Since July 8th, 2017, Digital Extremes has hosted an annual hybrid in-person and digital gaming convention named TennoCon. The convention centres primarily around celebrating the community, music, and future content of Warframe; and beginning with its initial reveal at TennoCon 2022, each TennoCon features an increasing amount of content related to Soulframe, Digital Extremes' second live service flagship free-to-play game.

TennoCon is hosted in London, Ontario, where Digital Extremes is headquartered. It comprises a series of panels across multiple days, where the developers discuss their craft; alongside numerous activities, giveaways, and community gatherings.
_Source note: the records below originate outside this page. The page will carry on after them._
import Mathlib
import HarnessLib
import Literature.Analysis.FluidPDE.TypeIAncientMild
import Literature.Analysis.FluidPDE.KNSSRemark61
import Literature.Analysis.FluidPDE.CurlFreeLiouville
import Literature.Analysis.FluidPDE.NSLocalLerayBackwardUniqueness
import Literature.Analysis.FluidPDE.BarkerPrange2020VorticityAlignmentTypeIHolds
import Literature.Analysis.UnboundedOperators.HeatKernelBoundedData
import Summits.NavierStokesRegularity.NavierStokesRegularity.Theorems.PoloidalWindowDoorPoloidalWindowRigidityWindow
import Summits.NavierStokesRegularity.NavierStokesRegularity.Theorems.PoloidalWindowDoorPoloidalWindowRigidityHotLoopsSlabNullRigidity

/-!
# Route `PoloidalWindowDoor`, crux `PoloidalWindowRigidity` (K2, stmt-NavierStokesRegularity-19708) — STUB HP4′
# `stub_nullRigidity` of line `hot_loops` v3 (ns-idea-8 g6): IRROTATIONAL PATCHES ON ALL PLANES NEAR `{y₂ = z₁}` AT ALL
# TIMES NEAR ANY `s₀ < 0` ARE IMPOSSIBLE (null rigidity)

Cell ns-regularity-ideate, seat ns-poloidal-K2-p2 g11 (stub-worker on K2; `--supports` the crux item).

* `stub_nullRigidity` — VERBATIM: planes (landed `…HotLoopsSlabNullRigidity.curl_eq_zero_on_plane_of_disc`) ⇒ slab ⇒ `curl v(s) ≡ 0` (tree `curl_eq_zero_of_eqOn_open`) ⇒ `v(s,·)` constant (tree
  `eq_of_curl_eq_zero_of_isDivFree_of_bounded`) for `|s − s₀| < δ'` ⇒ constant in time there (tree `oseenDuhamel_eq_zero_of_const`,
  `heatExtension_const`) ⇒ by TIME-ANALYTICITY (tree `analyticOnNhd_uncurry`) `v ≡ c` on `(−∞,0) × ℝ³` ⇒ the pin `√2·|N| ≤ |N|` at
  `t = −2` is absurd.

WHAT THIS IS NOT: not a claim about Navier–Stokes regularity — a rigidity lemma for HYPOTHETICAL class profiles, all ingredients
tree theorems (bears_on LADDER-NS N0, rung N0-LocalTubeDoorPoloidal).
-/

noncomputable section

-- the summit and its single sub-problem share the name (CONVENTIONS §1), as in every Theorems file
set_option linter.dupNamespace false

namespace Summit.NavierStokesRegularity.NavierStokesRegularity.Theorems.PoloidalWindowDoorPoloidalWindowRigidityHotLoopsNullRigidity

open MeasureTheory Set Function Filter Topology Metric
open scoped RealInnerProductSpace InnerProductSpace
open Literature.Analysis Literature.Analysis.FluidPDE Literature.Analysis.UnboundedOperators
open Summit.NavierStokesRegularity.NavierStokesRegularity.Theorems.PoloidalWindowDoorPoloidalWindowRigidityWindow
open Summit.NavierStokesRegularity.NavierStokesRegularity.Theorems.LocalSineTubeDoorProfileAlignedWindowRigidityAncient
open Summit.NavierStokesRegularity.NavierStokesRegularity.Theorems.PoloidalWindowDoorPoloidalWindowRigidityHotLoopsSlabNullRigidity

/-- **STUB HP4′ `stub_nullRigidity` (VERBATIM, line `hot_loops` v3 of crux `PoloidalWindowRigidity`).** -/
theorem stub_nullRigidity :
    ∀ (C : ℝ) (v : ℝ → EuclideanSpace ℝ (Fin 3) → EuclideanSpace ℝ (Fin 3)),
      Literature.Analysis.FluidPDE.HasTypeITimeDecay C v →
      ContinuousOn (Function.uncurry v) (Set.Iio (0 : ℝ) ×ˢ Set.univ) →
      (∀ s t : ℝ, s < t → t < 0 → ∀ x, v t x =
        Literature.Analysis.UnboundedOperators.heatExtension (v s) (t - s) x -
          Literature.Analysis.FluidPDE.oseenDuhamel 1 s v v t x) →
      (∀ t < 0, Literature.Analysis.FluidPDE.VectorCalculus.IsDivFree (v t)) →
      (∀ s < 0, ∀ y, ⟪Literature.Analysis.FluidPDE.curl (v s) y, EuclideanSpace.single 2 1⟫_ℝ = 0) →
      v (-1) 0 2 ≠ 0 → (∀ t < 0, ∀ x, Real.sqrt (-t) * |v t x 2| ≤ |v (-1) 0 2|) →
      (∃ s₀ z₁ δ : ℝ, s₀ < 0 ∧ 0 < δ ∧ ∀ s z₀ : ℝ, |s - s₀| < δ → |z₀ - z₁| < δ →
          (∃ (y₀ : EuclideanSpace ℝ (Fin 3)) (r : ℝ), y₀ 2 = z₀ ∧ 0 < r ∧
          ∀ y : EuclideanSpace ℝ (Fin 3), y 2 = z₀ → dist y y₀ < r → Literature.Analysis.FluidPDE.curl (v s) y = 0)) →
      False := by
  intro C v hrate hcont hmild hdiv _hpol hN hsup hnull
  obtain ⟨s₀, z₁, δ, hs₀, hδ, hnull⟩ := hnull
  have hA : IsTypeIAncientMild C v := isTypeIAncientMild_of_class hrate hcont hmild hdiv
  -- a time window around `s₀` inside `(-∞, 0)` on which every slice is irrotational, hence constant
  set δ' : ℝ := min δ (-s₀ / 2) with hδ'
  have hδ'0 : 0 < δ' := lt_min hδ (by linarith)
  have hδ'δ : δ' ≤ δ := min_le_left _ _
  have hδ's : δ' ≤ -s₀ / 2 := min_le_right _ _
  obtain ⟨B, hB⟩ := bdd_of_hasTypeITimeDecay hrate (-s₀ / 4) (by linarith)
  have hconst : ∀ s : ℝ, |s - s₀| < δ' → ∀ x y : EuclideanSpace ℝ (Fin 3), v s x = v s y := by
    intro s hs x y
    have hs' := abs_lt.1 hs
    have hs0 : s < 0 := by linarith
    have han : AnalyticOnNhd ℝ (v s) univ := hA.analyticOnNhd_slice_univ hs0
    have hplane : ∀ z₀ : ℝ, |z₀ - z₁| < δ → ∀ w : EuclideanSpace ℝ (Fin 3), w 2 = z₀ → curl (v s) w = 0 := by
      intro z₀ hz₀ w hw
      obtain ⟨y₀, r, hy₀, hr, hdisc⟩ := hnull s z₀ (lt_of_lt_of_le hs hδ'δ) hz₀
      exact curl_eq_zero_on_plane_of_disc han hy₀ hr hdisc w hw
    have hslab : ∀ w ∈ {w : EuclideanSpace ℝ (Fin 3) | |w 2 - z₁| < δ}, curl (v s) w = 0 :=
      fun w hw => hplane (w 2) hw w rfl
    have hopen : IsOpen {w : EuclideanSpace ℝ (Fin 3) | |w 2 - z₁| < δ} :=
      isOpen_lt (continuous_abs.comp ((EuclideanSpace.proj (2 : Fin 3)).continuous.sub continuous_const)) continuous_const
    have hne : ({w : EuclideanSpace ℝ (Fin 3) | |w 2 - z₁| < δ}).Nonempty :=
      ⟨z₁ • EuclideanSpace.single 2 1, by simpa using hδ⟩
    have hcurl : ∀ w, curl (v s) w = 0 := curl_eq_zero_of_eqOn_open han hopen hne hslab
    have hV2 : ContDiff ℝ 2 (v s) := contDiff_infty.1 (hA.contDiff_slice hs0) 2
    exact eq_of_curl_eq_zero_of_isDivFree_of_bounded hV2 hcurl (hdiv s hs0) (fun z => hB s (by linarith) z) x y
  -- constant in time on the window: the mild identity from `s₁ = s₀ - δ'/2`
  set s₁ : ℝ := s₀ - δ' / 2 with hs₁
  have hs₁w : |s₁ + 0 - s₀| < δ' := by
    rw [hs₁, show s₀ - δ' / 2 + 0 - s₀ = -(δ' / 2) by ring, abs_neg, abs_of_pos (by positivity)]; linarith
  have hwin : ∀ t : ℝ, s₁ < t → t < s₀ + δ' / 2 → ∀ x : EuclideanSpace ℝ (Fin 3), v t x = v s₁ 0 := by
    intro t ht1 ht2 x
    have ht0 : t < 0 := by linarith
    have hmid : ∀ τ ∈ Ioo s₁ t, ∀ y : EuclideanSpace ℝ (Fin 3), v τ y = v τ 0 := by
      intro τ hτ y
      refine hconst τ ?_ y 0
      rw [abs_lt]; constructor <;> linarith [hτ.1, hτ.2]
    have hD : oseenDuhamel 1 s₁ v v t x = 0 :=
      oseenDuhamel_eq_zero_of_const (b := fun τ => v τ 0) (c := fun τ => v τ 0) hmid hmid x
    have h := hmild s₁ t ht1 ht0 x
    have hfun : v s₁ = fun _ => v s₁ 0 := funext fun y => hconst s₁ (by simpa using hs₁w) y 0
    rw [hD, sub_zero, hfun, heatExtension_const _ (by linarith)] at h
    exact h
  -- TIME-ANALYTICITY: `v ≡ v s₁ 0` on the whole slab
  have hall : ∀ s < (0 : ℝ), ∀ x : EuclideanSpace ℝ (Fin 3), v s x = v s₁ 0 := by
    intro s hs x
    have hjoint := analyticOnNhd_uncurry hcont (bdd_of_hasTypeITimeDecay hrate) hmild
    have hsl : AnalyticOnNhd ℝ (fun τ : ℝ => v τ x - v s₁ 0) (Iio 0) := by
      intro τ hτ
      have hι : AnalyticAt ℝ (fun τ : ℝ => ((τ, x) : ℝ × EuclideanSpace ℝ (Fin 3))) τ := analyticAt_id.prod analyticAt_const
      have hz : AnalyticAt ℝ (uncurry v) (τ, x) := hjoint (τ, x) ⟨hτ, mem_univ _⟩
      exact (AnalyticAt.comp (f := fun τ : ℝ => ((τ, x) : ℝ × EuclideanSpace ℝ (Fin 3))) hz hι).sub analyticAt_const
    have hev : (fun τ : ℝ => v τ x - v s₁ 0) =ᶠ[𝓝 s₀] 0 := by
      have hI : Ioo s₁ (s₀ + δ' / 2) ∈ 𝓝 s₀ := Ioo_mem_nhds (by rw [hs₁]; linarith) (by linarith)
      filter_upwards [hI] with τ hτ
      simp only [Pi.zero_apply]
      rw [hwin τ hτ.1 hτ.2 x, sub_self]
    have h := hsl.eqOn_zero_of_preconnected_of_eventuallyEq_zero isPreconnected_Iio hs₀ hev hs
    simpa [sub_eq_zero] using h
  -- the pin at `t = -2`
  have h2 : v (-2) 0 2 = v (-1) 0 2 := by rw [hall (-2) (by norm_num) 0, hall (-1) (by norm_num) 0]
  have h := hsup (-2) (by norm_num) 0
  rw [h2] at h
  have hNpos : 0 < |v (-1) 0 2| := abs_pos.2 hN
  have hsqrt : 1 < Real.sqrt (-(-2 : ℝ)) := by
    rw [show (1 : ℝ) = Real.sqrt 1 by simp]
    exact Real.sqrt_lt_sqrt (by norm_num) (by norm_num)
  nlinarith

end Summit.NavierStokesRegularity.NavierStokesRegularity.Theorems.PoloidalWindowDoorPoloidalWindowRigidityHotLoopsNullRigidity

end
The primary panel is the annual closing ceremony, TennoLive, where the creative leads of Warframe and Soulframe showcase upcoming major updates for each game.
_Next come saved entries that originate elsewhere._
/-! ## §2. LS-ω_p: a ramified-at-`p` rational line of a semistable good ordinary curve is the `ω`-line -/

/-- **LS-ω_p.** `W/ℚ` globally minimal and SEMISTABLE, `p` an ODD prime of good ORDINARY reduction (`p ∤ a_p`),
`P ≠ 0` a point of `E[p]` with isogeny character `r` (`σ P = r(σ) P`) whose line `⟨P⟩` is NOT unramified at `p`.
Then `r = χ̄_p`, the mod `p` cyclotomic character.  (Lemma S′ gives `r = χ̄_p^k`; at `p` the line meets Serre's
kernel of reduction `Λ` non-trivially — a line meeting `Λ` trivially is fixed by the inertia group, which is
unipotent modulo `Λ` —, so it IS `Λ`, on which inertia acts through `χ̄_p`; and `χ̄_p` maps the inertia group onto
`(ℤ/p)ˣ`, so `u^k = u` for every unit.) [cite: Mazur1978, §5 Lemma 5.2–5.3, Prop. 5.1 (pp. 149–152)]
[cite: SerreInventiones1972, §1.11 Prop. 11 and Cor., §1.12] [cite: Kriz2016, Thm. 34 (1)] -/
theorem lineCharacter_eq_modNCyclotomicCharacter [W.IsGloballyMinimal] (hp2 : p ≠ 2)
    (hgood : W.HasGoodReductionAtPrime p) (hord : ¬ (p : ℤ) ∣ W.frobeniusTrace p) (hsemi : Semistable W)
    {P : geomTorsion W (p : ℤ)} (hP0 : P ≠ 0) {r : absoluteGaloisGroup ℚ →* (ZMod p)ˣ}
    (hr : ∀ σ : absoluteGaloisGroup ℚ, σ • P = ((r σ : (ZMod p)ˣ) : ZMod p).val • P)
    (hram : ¬ LineUnramifiedAt W p (AddSubgroup.zmultiples P)) :
    ∀ σ : absoluteGaloisGroup ℚ, r σ = modNCyclotomicCharacter ℚ p σ := by
  have hpp : p.Prime := hp.out
  -- Lemma S′: `r = χ̄_p ^ k`
  have hred : ∀ v : HeightOneSpectrum (𝓞 ℚ), (p : 𝓞 ℚ) ∉ v.asIdeal →
      W.HasGoodReductionAt v ∨ W.HasMultiplicativeReductionAt v := by
    intro v _
    haveI hℓ : Fact (primesEquiv v : ℕ).Prime := Fact.mk (primesEquiv v).2
    have hℓv : (((primesEquiv v : Nat.Primes) : ℕ) : 𝓞 ℚ) ∈ v.asIdeal := natCast_mem_asIdeal_of_primesEquiv_eq rfl
    rcases hsemi (primesEquiv v : ℕ) (primesEquiv v).2 with hg | hm
    · exact Or.inl (W.hasGoodReductionAt_of_hasGoodReductionAtPrime v hℓv hg)
    · exact Or.inr (Summit.BirchSwinnertonDyer.Rank1Residual.X2.GreenbergVatsalStrictSelmerMultiplicative.hasMultiplicativeReductionAt_of_mem
        W (primesEquiv v : ℕ) hm hℓv)
  obtain ⟨k, hk⟩ := FullDescentMultiplicativeUnipotentLine.exists_lineCharacter_eq_pow_of_good_or_mult W p hP0 hr hred
  -- the place `v` above `p` and Serre's kernel of reduction `Λ ≤ E[p]` there
  obtain ⟨v, hv'⟩ : ∃ v : HeightOneSpectrum (𝓞 ℚ), primesEquiv v = ⟨p, hpp⟩ :=
    ⟨(primesEquiv (R := 𝓞 ℚ)).symm ⟨p, hpp⟩, Equiv.apply_symm_apply _ _⟩
  have hv : natGenerator v = p := congrArg Subtype.val hv'
  have hpv : (p : 𝓞 ℚ) ∈ v.asIdeal := (Rat.natCast_mem_asIdeal_iff v).mpr (hv ▸ dvd_refl _)
  obtain ⟨Λ, K₂, -, -, -, -, -, -, -, hquot, -, -, hΛχ, -⟩ :=
    FullDescentOrdinaryNine.Rat.exists_ordinary_reduction_kernels_of_hasGoodReductionAtPrime W p hp2 hgood hord v hpv
  -- the line `N = ⟨P⟩` in `E(ℚ̄)`
  set N : AddSubgroup (geomPoints W) := AddSubgroup.zmultiples (P : geomPoints W) with hN
  have hPtors : (P : geomPoints W) ∈ geomTorsion W (p : ℤ) := P.2
  have hordP : addOrderOf (P : geomPoints W) = p := by
    rw [AddSubgroup.addOrderOf_coe, addOrderOf_eq_of_ne_zero W p hP0]
  have hcN : Nat.card N = p := by rw [hN, Nat.card_zmultiples, hordP]
  have hrc : ∀ σ : absoluteGaloisGroup ℚ,
      σ • (P : geomPoints W) = ((r σ : (ZMod p)ˣ) : ZMod p).val • (P : geomPoints W) := fun σ ↦ by
    rw [← AddSubgroup.torsionBy.coe_smul, hr σ, AddSubgroupClass.coe_nsmul]
  -- a MOVER in the local inertia group at `v` (the line is not unramified at `p`)
  have hmov : ∃ τ ∈ absInertia (v.adicCompletion ℚ),
      absGaloisRestrict ℚ (v.adicCompletion ℚ) τ • (P : geomPoints W) ≠ P := by
    obtain ⟨σ, hσ, Q, hQ, hne⟩ := AnomalousLocalTorsion.exists_mem_inertia_smul_ne_of_not_lineUnramifiedAt
      (isRationalLine_zmultiples hP0 hr) hram hpv (adicCompletionPrime_mem_primesAbove ℚ v)
    rw [inertia_adicCompletionPrime_eq_map_absInertia ℚ v] at hσ
    obtain ⟨τ, hτ, rfl⟩ := Subgroup.mem_map.mp hσ
    refine ⟨τ, hτ, fun hfix ↦ hne ?_⟩
    obtain ⟨m, rfl⟩ := AddSubgroup.mem_zmultiples_iff.mp hQ
    have hfixP : (absGaloisRestrict ℚ (v.adicCompletion ℚ)).toMonoidHom τ • P = P :=
      Subtype.ext (by rw [AddSubgroup.torsionBy.coe_smul]; exact hfix)
    have h1 : (absGaloisRestrict ℚ (v.adicCompletion ℚ)).toMonoidHom τ • (m • P) =
        m • ((absGaloisRestrict ℚ (v.adicCompletion ℚ)).toMonoidHom τ • P) :=
      map_zsmul (DistribSMul.toAddMonoidHom _ ((absGaloisRestrict ℚ (v.adicCompletion ℚ)).toMonoidHom τ)) m P
    rw [h1, hfixP]
  obtain ⟨τ₀, hτ₀, hmove⟩ := hmov
  -- `P ∈ Λ`: otherwise `N ⊓ Λ = 0` and the inertia group, unipotent modulo `Λ`, would fix `P`
  have hPΛ : (P : geomPoints W) ∈ Λ := by
    by_contra hPΛ
    have hinf : N ⊓ Λ = ⊥ := by
      have hle : N ⊓ Λ ≤ N := inf_le_left
      have hdvd : Nat.card ↥(N ⊓ Λ) ∣ p := hcN ▸ AddSubgroup.card_dvd_of_le hle
      rcases (Nat.dvd_prime hpp).mp hdvd with h1 | hp'
      · exact AddSubgroup.eq_bot_of_card_eq _ h1
      · exfalso
        apply hPΛ
        haveI : Finite N := Nat.finite_of_card_ne_zero (by rw [hcN]; exact hpp.ne_zero)
        have heq : N ⊓ Λ = N := AddSubgroup.eq_of_le_of_card_ge hle (by rw [hp', hcN])
        have hPN : (P : geomPoints W) ∈ N ⊓ Λ := by rw [heq]; exact AddSubgroup.mem_zmultiples _
        exact (AddSubgroup.mem_inf.mp hPN).2
    apply hmove
    have hd : absGaloisRestrict ℚ (v.adicCompletion ℚ) τ₀ • (P : geomPoints W) - P ∈ N ⊓ Λ := by
      refine AddSubgroup.mem_inf.mpr ⟨?_, hquot τ₀ hτ₀ _ hPtors⟩
      rw [hrc]
      exact N.sub_mem (N.nsmul_mem (AddSubgroup.mem_zmultiples _) _) (AddSubgroup.mem_zmultiples _)
    rw [hinf, AddSubgroup.mem_bot, sub_eq_zero] at hd
    exact hd
  -- on `Λ ∋ P` inertia acts through `χ̄_p`, on `⟨P⟩` through `r = χ̄_p^k`; `χ̄_p(I_p) = (ℤ/p)ˣ`
  have hpow : ∀ u : (ZMod p)ˣ, u ^ k = u := by
    intro u
    obtain ⟨τ, hτ, hτu⟩ :=
      FullDescentOrdinaryNine.Rat.exists_mem_absInertia_modNCyclotomicCharacter_absGaloisRestrict_eq p v hpv u
    have h1 := hΛχ τ hτ _ hPΛ
    have h2 := hrc (absGaloisRestrict ℚ (v.adicCompletion ℚ) τ)
    rw [hk, hτu] at h2
    rw [hτu] at h1
    exact units_eq_of_val_smul_eq hP0 (h2.symm.trans h1)
  intro σ
  rw [hk σ]
  exact hpow _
Digital Extremes also holds multiple world tour social events each year, known as TennoVIP. Whilst smaller events than TennoCon, each TennoVIP gives players an opportunity to meet members of the Digital Extremes Community team and experience certain exclusive reveals. Occasionally, one of Digital Extremes' regular Devstreams will be broadcast in front of a live TennoVIP audience.

==Awards and recognition==
Since the launch of Warframe, its expansion and popularity has grown, resulting in multiple awards. In late 2017, Warframe won the Steam Labor of Love award, an award nominated by Steam's internal team, but voted on by players. Warframe was nominated in The 2017 and 2018 Game Awards as one of the Best Ongoing Games, losing to Overwatch and Fortnite, respectively.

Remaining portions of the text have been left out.